Figure 5. Phenotypes and DI values for introgressed lines.

(A and B) Segregating phenotypes obtained from crossing CYC^majRAD^maj/CYC^chaRAD^cha to the double mutant cyc rad/cyc rad. Yellow dotted line shows where the rims of the lateral and dorsal tube meet and highlights the difference between the effect of A. charidemi alleles (left) and those of A. majus (right). (C) DI _cor values for the genotypes in (A and B). Note that the A. charidemi alleles give a higher DI _cor value than the A. majus alleles (two-sided t-test _114.87df = 7.24, p<0.001). (D) DI _lat values for progeny obtained from CYC^majRAD^maj/CYC^chaRAD^cha crossed to the double mutant cyc rad/cyc rad. The A. charidemi alleles give a higher DI _lat value than the A. majus alleles (two-sided unpaired t-test ₅₀₈df = 6.73, p<0.001). (E) DI _lat values for progeny from a plant heterozygous for a recombinant allele (CYC^majRAD^maj/CYC^chaRAD^maj) crossed to the double mutant cyc rad/cyc rad. Plants carrying the CYC^cha allele have a higher DI _lat value than those carrying the CYC^maj (two-sided t-test _202.37df = 3.14, p = 0.002). (F) DI _lat values for progeny from a plant heterozygous for a recombinant allele (CYC^majRAD^maj/CYC^majRAD^cha) crossed to the double mutant cyc rad/cyc rad. Plants carrying the RAD^cha allele are not significantly different from those carrying RAD^maj (two-sided t-test _202.37df = 3.14, p = 0.002). Bars indicate standard errors.

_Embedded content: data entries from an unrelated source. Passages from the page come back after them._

/-- **Inner bulk** (the tree's `pivotal_bound_inner` with quasi-multiplicativity at scales `≤ N`):
for `|v|_𝕋 = k` with `3430 ≤ k`, `8 max(4r₀+1, r_L) ≤ k`, `k + 1 ≤ 0.32 N`,
`P_t(v pivotal for 0 ↔ ∂Λ_N) ≤ (324 / (c c' c_Q c_L)) (N/k)^{2-β} π̂_t(r₀, N) P_t(0 ↔ ∂Λ_N)`. [cite: WernerPCMI2009, Lecture 6, §5 ("Using differential inequalities for the one-arm event")] -/
theorem pivotal_bound_inner' (hc : 0 < c) (hc' : 0 < c') (hcQ : 0 < cQ) (hcL : 0 < cL)
    (hβ : 0 < β) (hβ2 : β ≤ 2)
    (hq : ∀ a : ℕ, 1000 ≤ a → a ≤ N → ∀ m : ℕ, 3 * a ≤ m → ∀ R : ℝ, 8 * (a : ℝ) ≤ R →
      ∀ n : ℕ, (n : ℝ) ≤ R →
        c * ((triSitePercolation t).real (triOneArm m) *
          (triSitePercolation t).real (triOpenCrossing (4 * a) R)) ≤
          (triSitePercolation t).real (triOneArm n))
    (hext : ∀ a : ℕ, 1000 ≤ a → a ≤ N → ∀ m n : ℕ, 3 * a ≤ m → n ≤ 8 * a →
      c' * (triSitePercolation t).real (triOneArm m) ≤ (triSitePercolation t).real (triOneArm n))
    (hQ : ∀ R S : ℕ, 16 * r₀ < 4 * R → 4 * R < S → S ≤ N →
      cQ * (fourArmProbAt t r₀ R * fourArmProbAt t (4 * R) S) ≤ fourArmProbAt t r₀ S)
    (hL : ∀ m n : ℕ, rL ≤ m → m ≤ n → n ≤ N → cL * ((m : ℝ) / n) ^ (2 - β) ≤ fourArmProbAt t m n)
    (hr₀ : 1 ≤ r₀) (hN : 8000 ≤ N) (hNr : 20 * r₀ + 10 ≤ N) (hNL : 5 * rL + 5 ≤ N)
    {v : Site 2} {k : ℕ} (hk : triNorm v = k) (hk1 : 3430 ≤ k) (hk2 : 8 * (4 * r₀ + 1) ≤ k)
    (hk3 : 8 * rL ≤ k) (hkN : k + 1 ≤ 32 * N / 100) :
    (triSitePercolation t).real {ω | IsPivotal (triOneArm N) v ω} ≤
      324 / (c * c' * cQ * cL) * ((N : ℝ) / k) ^ (2 - β) *
        (fourArmProbAt t r₀ N * (triSitePercolation t).real (triOneArm N)) := by
  set d : ℕ := k / 8 with hd
  set m : ℕ := k - d - 1 with hm
  set m' : ℕ := k + d + 1 with hm'
  have hdr : 4 * r₀ + 1 ≤ d := by omega
  have hdL : rL ≤ d := by omega
  have hdN : d ≤ N := by omega
  have hk0 : (0 : ℝ) < k := by exact_mod_cast (show 0 < k by omega)
  have hN0 : (0 : ℝ) < N := by exact_mod_cast (show 0 < N by omega)
  have hd0 : (0 : ℝ) < d := by exact_mod_cast (show 0 < d by omega)
  have hexp : (0 : ℝ) ≤ 2 - β := by linarith
  -- the three-event bound
  have h1 := measureReal_isPivotal_triOneArm_le t (N := N) (m := m) (m' := m') hr₀
    (by omega : r₀ ≤ d) hk (by omega) (by omega) (by omega) (by omega) (by omega)
  -- glue inner and outer arm
  have h2 := inner_outer_le' hc hc' hq hext hN hk1 hkN hd (m := m) (m' := m') (by omega) rfl
  -- the local four-arm factor
  have h3 := fourArmProbAt_le_ratio_mul hcQ hcL hβ hβ2 hQ hL hNr hNL hdr hdL hdN
  -- `N/d ≤ 9 N/k`
  have h4 : ((N : ℝ) / d) ^ (2 - β) ≤ 81 * ((N : ℝ) / k) ^ (2 - β) := by
    have hle : (N : ℝ) / d ≤ 9 * ((N : ℝ) / k) := by
      rw [div_le_iff₀ hd0, mul_div_assoc', div_mul_eq_mul_div, le_div_iff₀ hk0]
      have hdk : (k : ℝ) ≤ 9 * d := by
        have : k ≤ 9 * d := by omega
        exact_mod_cast this
      nlinarith
    calc ((N : ℝ) / d) ^ (2 - β) ≤ (9 * ((N : ℝ) / k)) ^ (2 - β) :=
          Real.rpow_le_rpow (by positivity) hle hexp
      _ = (9 : ℝ) ^ (2 - β) * ((N : ℝ) / k) ^ (2 - β) := Real.mul_rpow (by norm_num) (by positivity)
      _ ≤ (9 : ℝ) ^ (2 : ℝ) * ((N : ℝ) / k) ^ (2 - β) := by
          apply mul_le_mul_of_nonneg_right _ (by positivity)
          exact Real.rpow_le_rpow_of_exponent_le (by norm_num) (by linarith)
      _ = 81 * ((N : ℝ) / k) ^ (2 - β) := by norm_num
  have hπN : 0 ≤ fourArmProbAt t r₀ N := fourArmProbAt_nonneg t r₀ N
  calc (triSitePercolation t).real {ω | IsPivotal (triOneArm N) v ω}
      ≤ (triSitePercolation t).real (triOneArm m) *
          (fourArmProbAt t r₀ d * (triSitePercolation t).real (armEvent ![true] m' N)) := h1
    _ = fourArmProbAt t r₀ d * ((triSitePercolation t).real (triOneArm m) *
          (triSitePercolation t).real (armEvent ![true] m' N)) := by ring
    _ ≤ (4 / (cQ * cL) * ((N : ℝ) / d) ^ (2 - β) * fourArmProbAt t r₀ N) *
          (1 / (c * c') * (triSitePercolation t).real (triOneArm N)) :=
        mul_le_mul h3 h2 (mul_nonneg measureReal_nonneg measureReal_nonneg) (by positivity)
    _ ≤ (4 / (cQ * cL) * (81 * ((N : ℝ) / k) ^ (2 - β)) * fourArmProbAt t r₀ N) *
          (1 / (c * c') * (triSitePercolation t).real (triOneArm N)) := by
        apply mul_le_mul_of_nonneg_right _ (by positivity)
        apply mul_le_mul_of_nonneg_right _ hπN
        exact mul_le_mul_of_nonneg_left h4 (by positivity)
    _ = 324 / (c * c' * cQ * cL) * ((N : ℝ) / k) ^ (2 - β) *
          (fourArmProbAt t r₀ N * (triSitePercolation t).real (triOneArm N)) := by
        field_simp
        ring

Figure 6. Expression ratios of A. charidemi alleles in various genetic backgrounds.

(A and B) Ratios of CYC^cha expression relative to CYC^maj for BC6 (A) and F1 hybrids (B) at various developmental stages. The CYC^cha allele is expressed at a higher level than CYC^maj at all stages. (C and D) Ratios of RAD^cha expression relative to RAD^maj for BC6 (A) and F1 hybrids (B) at various developmental stages. RAD^cha expression was higher than RAD^maj only at the earliest developmental stage analysed. Genomic DNA (white circles) was used to calculate PCR amplification biases. Bars, standard error.

Figure 7. GEF spaces.

Gene expression levels for two genes are plotted along the horizontal plane while fitness is along the vertical axis. (A) Radially symmetrical peak. (B) 2-D Projection of (A) showing location of effectively neutral zone and position of two parental genotypes (P1, P2 triangles), the resulting F1 (square) and additional genotypes observed in the F2 (diamonds). The F1 in this case is nearer to the centre of the peak while the F2s have similar fitness to the parents. (C) Diagonal ridge. (D) 2-D projection of diagonal ridge showing tilted elliptical neutral zone. The F1 is nearer to the peak than the parents but some F2 genotypes may now have lower fitness and fall outside the neutral zone. (E) Curved ridge. (F) 2-D projection of curved ridge showing banana-shaped neutral zone. Some F1 genotypes may have lower fitness and fall outside the neutral zone.